If I want to explore my data more generally (over and above the specific hypotheses I had when I designed my experiment), what are the main tests I should consider?
If you want to explore your data after doing statistical testing against a fixed p-value, then you should be aware that repeated testing of a data set invalidates tests based on p-values. The term for this is called "data-grinding." However, if you want to explore your data for patterns, then that is legitimate, as long as you don't do hypothesis testing.
Exploring your data for patterns is called exploratory data analysis. John Tukey (as in Tukey HSD) wrote a book on the topic called Exploratory Data Analysis (1978). Have a look at the Wikipedia entry.
From your question, it sounds like you are running an ANOVA and are asking about what followup to use if you get a significant overall effect in order to determine which pairwise effects might be significant. If that is the case, any of the procedures you mentioned as well as many more could be used. The choice depends upon how you wish to control the error rates. The choice would range from the Tukey HSD that controls the experimentwise error rate for all possible pairwise comparisons to the Least Significant Different (LSD) procedure that gives independent (individual) error rates for each comparison, but results in a highly inflated experimentwise error rate.
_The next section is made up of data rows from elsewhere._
/-- **THE COMPACT-WALL REDUCTION, mirror side (chambers touching `t·A⃗`, `t < 0`).**  Same hypotheses as
`lambda8Angle_cornerExtension_eq_of_compactWallGerms` with the wall points `(−u)·A⃗`, `u ∈ (0, δ)`, and the germs
`ψ(u) = m(u)·Φ(k_{−u})`, `χ(u) = m(u)²·(d/ds)²|₀ Φ(k_{−u}·e^{isN⃗})` of class `C²` on `[0, δ]`:
`Λ₈^∠[H](0) = −(2/3)i·ψ″(0⁺) − (1/2)i·ψ(0) + (1/12)i·χ″(0⁺)`, `12ψ(0) = 6χ(0)`, `12ψ′(0⁺) = 6χ′(0⁺)`.
[cite: Rogawski1990, §8.4 pp. 126–127] [cite: Varadarajan1989, §6.4] -/
theorem lambda8Angle_cornerExtension_eq_of_compactWallGerms_neg (Φ : (Fin 3 → Circle) → ℂ)
    (hΦsymm : ∀ z : Fin 3 → Circle, Φ (z ∘ (Equiv.swap (0 : Fin 3) 1)) = Φ z) (ζ : Circle)
    {W : Set (Fin 3 → ℝ)} (hW : IsOpen W) (hΦW : ContDiffOn ℝ 3 (fun θ : Fin 3 → ℝ => Φ (fun j => ζ * Circle.exp (θ j))) W)
    {S U : Set (Fin 3 → ℝ)} (hS : IsOpen S) (hU : IsOpen U) (h0 : (0 : Fin 3 → ℝ) ∈ U)
    {H : (Fin 3 → ℝ) → ℂ} (hH : ContDiffOn ℝ 3 H U)
    (hHF : EqOn H (fun θ : Fin 3 → ℝ =>
      (((ζ * Circle.exp (θ 0) : Circle) : ℂ)) * ((((ζ * Circle.exp (θ 2) : Circle) : ℂ)))⁻¹ *
        ((1 - (((ζ * Circle.exp (θ 1) : Circle) : ℂ)) * ((((ζ * Circle.exp (θ 0) : Circle) : ℂ)))⁻¹) *
          (1 - (((ζ * Circle.exp (θ 2) : Circle) : ℂ)) * ((((ζ * Circle.exp (θ 1) : Circle) : ℂ)))⁻¹) *
          (1 - (((ζ * Circle.exp (θ 2) : Circle) : ℂ)) * ((((ζ * Circle.exp (θ 0) : Circle) : ℂ)))⁻¹)) *
        Φ (fun j => ζ * Circle.exp (θ j))) S)
    {δ : ℝ} (hδ : 0 < δ)
    (hwall : ∀ u ∈ Ioo 0 δ, (-u) • (![1, 1, -2] : Fin 3 → ℝ) ∈ U ∧ (-u) • (![1, 1, -2] : Fin 3 → ℝ) ∈ W ∧ (-u) • (![1, 1, -2] : Fin 3 → ℝ) ∈ closure S)
    {ψ χ : ℝ → ℂ} (hψ : ContDiffOn ℝ 2 ψ (Icc 0 δ)) (hχ : ContDiffOn ℝ 2 χ (Icc 0 δ))
    (hψdef : ∀ u ∈ Ioo 0 δ, ψ u = ((2 - 2 * Real.cos (3 * u) : ℝ) : ℂ) * Φ (fun j => ζ * Circle.exp (((-u) • (![1, 1, -2] : Fin 3 → ℝ)) j)))
    (hχdef : ∀ u ∈ Ioo 0 δ, χ u = ((2 - 2 * Real.cos (3 * u) : ℝ) : ℂ) ^ 2 *
      iteratedDeriv 2 (fun s : ℝ => Φ (fun j => (fun i : Fin 3 => ζ * Circle.exp (((-u) • (![1, 1, -2] : Fin 3 → ℝ)) i)) j *
        Circle.exp (s * (![1, -1, 0] : Fin 3 → ℝ) j))) 0) :
    (1 / 48 : ℂ) * ∑ ε : Fin 3 → Bool, ((((if ε 0 then (1 : ℝ) else -1) * (if ε 1 then (1 : ℝ) else -1) * (if ε 2 then (1 : ℝ) else -1) : ℝ)) : ℂ) *
        iteratedDeriv 3 (fun s : ℝ => H (s • (![(if ε 0 then (1 : ℝ) else -1) + (if ε 1 then (1 : ℝ) else -1), -(if ε 0 then (1 : ℝ) else -1) + (if ε 2 then (1 : ℝ) else -1),
          -(if ε 1 then (1 : ℝ) else -1) - (if ε 2 then (1 : ℝ) else -1)]))) 0 =
        -(2 / 3) * I * iteratedDerivWithin 2 ψ (Icc 0 δ) 0 - (1 / 2) * I * ψ 0 + (1 / 12) * I * iteratedDerivWithin 2 χ (Icc 0 δ) 0 ∧
      12 * ψ 0 = 6 * χ 0 ∧ 12 * derivWithin ψ (Icc 0 δ) 0 = 6 * derivWithin χ (Icc 0 δ) 0 := by
  -- the honest function `F = (ρ′Δ·Φ)∘chart_ζ` is `C³` on `W`
  set F : (Fin 3 → ℝ) → ℂ := fun θ : Fin 3 → ℝ =>
      (((ζ * Circle.exp (θ 0) : Circle) : ℂ)) * ((((ζ * Circle.exp (θ 2) : Circle) : ℂ)))⁻¹ *
        ((1 - (((ζ * Circle.exp (θ 1) : Circle) : ℂ)) * ((((ζ * Circle.exp (θ 0) : Circle) : ℂ)))⁻¹) *
          (1 - (((ζ * Circle.exp (θ 2) : Circle) : ℂ)) * ((((ζ * Circle.exp (θ 1) : Circle) : ℂ)))⁻¹) *
          (1 - (((ζ * Circle.exp (θ 2) : Circle) : ℂ)) * ((((ζ * Circle.exp (θ 0) : Circle) : ℂ)))⁻¹)) *
        Φ (fun j => ζ * Circle.exp (θ j)) with hFdef
  have hF : ContDiffOn ℝ 3 F W :=
    ((contDiff_rhoWeylDelta_angleChart ζ).of_le (by exact_mod_cast ENat.natCast_le_of_coe_top_le_withTop le_rfl 3)).contDiffOn.mul hΦW
  -- (A4)-T along `𝓝[<] 0`, then reflected to `𝓝[>] 0` by `u ↦ −u`
  have hl : 𝓝[<] (0 : ℝ) ≤ 𝓝 0 := nhdsWithin_le_nhds
  have hIooNeg : ∀ᶠ t : ℝ in 𝓝[<] 0, t ∈ Ioo (-δ) 0 := Ioo_mem_nhdsLT (by linarith)
  have hwall' : ∀ᶠ t : ℝ in 𝓝[<] 0, t • (![1, 1, -2] : Fin 3 → ℝ) ∈ U ∧ t • (![1, 1, -2] : Fin 3 → ℝ) ∈ W ∧ t • (![1, 1, -2] : Fin 3 → ℝ) ∈ closure S := by
    filter_upwards [hIooNeg] with t ht
    have h := hwall (-t) ⟨by linarith [ht.2], by linarith [ht.1]⟩
    simpa only [neg_neg] using h
  obtain ⟨hT3, hT2⟩ := tendsto_wall01_jets_of_cornerExtension H F hS hHF hU h0 hH hW hF hl hwall'
  have hneg : Tendsto (fun u : ℝ => -u) (𝓝[>] (0 : ℝ)) (𝓝[<] 0) := by
    simpa using (tendsto_neg_nhdsGT (a := (0 : ℝ)))
  have hT3' := hT3.comp hneg
  have hT2' := hT2.comp hneg
  have hIoo : ∀ᶠ u : ℝ in 𝓝[>] 0, u ∈ Ioo 0 δ := Ioo_mem_nhdsGT hδ
  -- the wall point `k_{−u}` and the dictionary (any real parameter)
  have hk01 : ∀ t : ℝ, (fun j : Fin 3 => ζ * Circle.exp ((t • (![1, 1, -2] : Fin 3 → ℝ)) j)) 0 = (fun j : Fin 3 => ζ * Circle.exp ((t • (![1, 1, -2] : Fin 3 → ℝ)) j)) 1 :=
    fun t => angleChart_wall01_apply_zero_eq_one ζ t
  have hray : ∀ t : ℝ, (fun s : ℝ => F (t • (![1, 1, -2] : Fin 3 → ℝ) + s • (![1, -1, 0] : Fin 3 → ℝ))) = fun s : ℝ =>
      (fun z' : Fin 3 → Circle => ((z' 0 : ℂ) * ((z' 2 : ℂ))⁻¹ *
          ((1 - (z' 1 : ℂ) * ((z' 0 : ℂ))⁻¹) * (1 - (z' 2 : ℂ) * ((z' 1 : ℂ))⁻¹) * (1 - (z' 2 : ℂ) * ((z' 0 : ℂ))⁻¹))) * Φ z')
        (fun j => (fun i : Fin 3 => ζ * Circle.exp ((t • (![1, 1, -2] : Fin 3 → ℝ)) i)) j * Circle.exp (s * (![1, -1, 0] : Fin 3 → ℝ) j)) := by
    intro t
    funext s
    have h := angleChart_wall01_add_normal ζ t s
    have h0 := congrFun h 0
    have h1 := congrFun h 1
    have h2 := congrFun h 2
    simp only [hFdef]
    rw [h, h0, h1, h2]
  -- smoothness of `Φ` along the normal ray at `k_{−u}`, `u ∈ (0, δ)`
  have hP : ∀ u ∈ Ioo 0 δ, ContDiffAt ℝ 3 (fun s : ℝ => Φ (fun j => (fun i : Fin 3 => ζ * Circle.exp (((-u) • (![1, 1, -2] : Fin 3 → ℝ)) i)) j * Circle.exp (s * (![1, -1, 0] : Fin 3 → ℝ) j))) 0 := by
    intro u hu
    have hmem : (-u) • (![1, 1, -2] : Fin 3 → ℝ) + (0 : ℝ) • (![1, -1, 0] : Fin 3 → ℝ) ∈ W := by simpa only [zero_smul, add_zero] using (hwall u hu).2.1
    have hline : ContDiff ℝ 3 (fun s : ℝ => (-u) • (![1, 1, -2] : Fin 3 → ℝ) + s • (![1, -1, 0] : Fin 3 → ℝ)) :=
      contDiff_const.add (contDiff_id.smul contDiff_const)
    have hcomp : ContDiffAt ℝ 3 ((fun θ : Fin 3 → ℝ => Φ (fun j => ζ * Circle.exp (θ j))) ∘ (fun s : ℝ => (-u) • (![1, 1, -2] : Fin 3 → ℝ) + s • (![1, -1, 0] : Fin 3 → ℝ))) 0 :=
      (hΦW.contDiffAt (hW.mem_nhds hmem)).comp 0 hline.contDiffAt
    refine hcomp.congr_of_eventuallyEq (Eventually.of_forall fun s => ?_)
    simp only [Function.comp_apply, angleChart_wall01_add_normal ζ (-u) s]
  -- the ★ Leibniz coefficients at `k_{−u}` as functions of `u` (`m` even)
  have hcoef : ∀ u : ℝ,
      2 * I * ((((fun j : Fin 3 => ζ * Circle.exp (((-u) • (![1, 1, -2] : Fin 3 → ℝ)) j)) 0 : Circle) : ℂ) * ((((fun j : Fin 3 => ζ * Circle.exp (((-u) • (![1, 1, -2] : Fin 3 → ℝ)) j)) 2 : Circle) : ℂ))⁻¹) *
          (1 - (((fun j : Fin 3 => ζ * Circle.exp (((-u) • (![1, 1, -2] : Fin 3 → ℝ)) j)) 2 : Circle) : ℂ) * ((((fun j : Fin 3 => ζ * Circle.exp (((-u) • (![1, 1, -2] : Fin 3 → ℝ)) j)) 0 : Circle) : ℂ))⁻¹) ^ 2 =
        -2 * I * ((2 - 2 * Real.cos (3 * u) : ℝ) : ℂ) ∧
      2 * I * ((((fun j : Fin 3 => ζ * Circle.exp (((-u) • (![1, 1, -2] : Fin 3 → ℝ)) j)) 0 : Circle) : ℂ) * ((((fun j : Fin 3 => ζ * Circle.exp (((-u) • (![1, 1, -2] : Fin 3 → ℝ)) j)) 2 : Circle) : ℂ))⁻¹) *
          (8 * ((((fun j : Fin 3 => ζ * Circle.exp (((-u) • (![1, 1, -2] : Fin 3 → ℝ)) j)) 2 : Circle) : ℂ) * ((((fun j : Fin 3 => ζ * Circle.exp (((-u) • (![1, 1, -2] : Fin 3 → ℝ)) j)) 0 : Circle) : ℂ))⁻¹) - 1 -
            ((((fun j : Fin 3 => ζ * Circle.exp (((-u) • (![1, 1, -2] : Fin 3 → ℝ)) j)) 2 : Circle) : ℂ) * ((((fun j : Fin 3 => ζ * Circle.exp (((-u) • (![1, 1, -2] : Fin 3 → ℝ)) j)) 0 : Circle) : ℂ))⁻¹) ^ 2) =
        12 * I + 2 * I * ((2 - 2 * Real.cos (3 * u) : ℝ) : ℂ) := by
    intro u
    obtain ⟨h02, h20⟩ := wallPoint_ratio ζ (-u)
    rw [h02, h20, firstJetCoeff_eq_wallNormaliser, thirdJetCoeff_eq_wallNormaliser, wallNormaliser_neg]
    exact ⟨rfl, rfl⟩
  -- (i) the normal cube at `k_{−u}` in germ form
  have hcube : ∀ᶠ u : ℝ in 𝓝[>] 0, iteratedDeriv 3 (fun s : ℝ => F ((-u) • (![1, 1, -2] : Fin 3 → ℝ) + s • (![1, -1, 0] : Fin 3 → ℝ))) 0 =
      2 * I * ψ u + (12 * I * ψ u - 6 * I * χ u) / ((2 - 2 * Real.cos (3 * u) : ℝ) : ℂ) := by
    filter_upwards [hIoo, eventually_nhdsGT_wallNormaliser_ne_zero] with u hu hm
    have hm' : (((2 - 2 * Real.cos (3 * u) : ℝ)) : ℂ) ≠ 0 := by exact_mod_cast hm
    rw [hray (-u), iteratedDeriv_three_rhoWeylDelta_mul_normalRay_zero Φ hΦsymm _ (hk01 (-u)) (hP u hu), (hcoef u).1, (hcoef u).2,
      hψdef u hu, hχdef u hu]
    generalize (((2 - 2 * Real.cos (3 * u) : ℝ)) : ℂ) = M at hm' ⊢
    generalize Φ (fun j : Fin 3 => ζ * Circle.exp (((-u) • (![1, 1, -2] : Fin 3 → ℝ)) j)) = Φk
    generalize iteratedDeriv 2 (fun s : ℝ => Φ (fun j => (fun i : Fin 3 => ζ * Circle.exp (((-u) • (![1, 1, -2] : Fin 3 → ℝ)) i)) j *
        Circle.exp (s * (![1, -1, 0] : Fin 3 → ℝ) j))) 0 = P
    field_simp
    ring
  -- (ii) the first normal derivative `NF(k_{−v}) = −2i·ψ(v)` for `v ∈ (0, δ)`; the mixed jet at `(−u)·A⃗` is `ψ″`-type at `u`
  have hfirst : ∀ v ∈ Ioo 0 δ, deriv (fun s : ℝ => F ((-v) • (![1, 1, -2] : Fin 3 → ℝ) + s • (![1, -1, 0] : Fin 3 → ℝ))) 0 = -2 * I * ψ v := by
    intro v hv
    rw [hray (-v), deriv_rhoWeylDelta_mul_normalRay_zero Φ _ (hk01 (-v)) ((hP v hv).of_le (by norm_num)), (hcoef v).1, hψdef v hv]
    ring
  have hmixed : ∀ᶠ u : ℝ in 𝓝[>] 0, iteratedDeriv 2 (fun τ : ℝ => deriv (fun s : ℝ => F ((-u) • (![1, 1, -2] : Fin 3 → ℝ) + τ • (![1, 1, -2] : Fin 3 → ℝ) + s • (![1, -1, 0] : Fin 3 → ℝ))) 0) 0 =
      iteratedDeriv 2 (fun τ : ℝ => -2 * I * ψ τ) u := by
    filter_upwards [hIoo] with u hu
    have hev : (fun τ : ℝ => deriv (fun s : ℝ => F ((-u) • (![1, 1, -2] : Fin 3 → ℝ) + τ • (![1, 1, -2] : Fin 3 → ℝ) + s • (![1, -1, 0] : Fin 3 → ℝ))) 0) =ᶠ[𝓝 0]
        fun τ : ℝ => (fun x : ℝ => (fun τ' : ℝ => -2 * I * ψ τ') (u + x)) (-τ) := by
      have hmem : ∀ᶠ τ : ℝ in 𝓝 0, u - τ ∈ Ioo 0 δ := by
        have hc : Continuous fun τ : ℝ => u - τ := by fun_prop
        exact hc.continuousAt.eventually_mem (by simpa only [sub_zero] using isOpen_Ioo.mem_nhds hu)
      filter_upwards [hmem] with τ hτ
      have h := hfirst (u - τ) hτ
      have hpt : (-u) • (![1, 1, -2] : Fin 3 → ℝ) + τ • (![1, 1, -2] : Fin 3 → ℝ) = (-(u - τ)) • (![1, 1, -2] : Fin 3 → ℝ) := by
        rw [← add_smul]
        congr 1
        ring
      rw [hpt, h]
      show -2 * I * ψ (u - τ) = -2 * I * ψ (u + -τ)
      rw [sub_eq_add_neg]
    rw [hev.iteratedDeriv_eq 2, iteratedDeriv_comp_neg 2 (fun x : ℝ => (fun τ' : ℝ => -2 * I * ψ τ') (u + x)) 0, neg_zero,
      iteratedDeriv_comp_const_add 2 (fun τ' : ℝ => -2 * I * ψ τ') u]
    norm_num
  -- the two limits in the form ★ (A4)-V consumes
  have hL₁ : Tendsto (fun u : ℝ => iteratedDeriv 2 (fun τ : ℝ => -2 * I * ψ τ) u) (𝓝[>] 0)
      (𝓝 (iteratedFDeriv ℝ 3 H 0 ![(![1, 1, -2] : Fin 3 → ℝ), (![1, 1, -2] : Fin 3 → ℝ), (![1, -1, 0] : Fin 3 → ℝ)])) := by
    refine hT2'.congr' ?_
    filter_upwards [hmixed] with u hu
    simpa only [Function.comp_apply] using hu
  have hL₂ : Tendsto (fun u : ℝ => 2 * I * ψ u + (12 * I * ψ u - 6 * I * χ u) / ((2 - 2 * Real.cos (3 * u) : ℝ) : ℂ)) (𝓝[>] 0)
      (𝓝 (iteratedFDeriv ℝ 3 H 0 ![(![1, -1, 0] : Fin 3 → ℝ), (![1, -1, 0] : Fin 3 → ℝ), (![1, -1, 0] : Fin 3 → ℝ)])) := by
    refine hT3'.congr' ?_
    filter_upwards [hcube] with u hu
    simpa only [Function.comp_apply] using hu
  obtain ⟨hval, hrel0, hrel1⟩ := quarter_sub_eq_of_wallGerms hδ hψ hχ hL₁ hL₂
  refine ⟨?_, hrel0, hrel1⟩
  rw [lambda8Angle_zero_eq_quarter_wall01_form H hU h0 hH]
  exact hval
You can find a much more detailed discussion of this in one of my publications downloadable from Researchgate titled "Control of Experimentwise and Per-experiment Type I Errors of Selected Multiple Comparison Procedures when Conducted as Protected and Unprotected Tests."
Usually, before we start performing statistical tests to endorse or confirm a research hypothesis, we need to clean the data and apply descriptive techniques like mean and standard deviation and check the data for normality.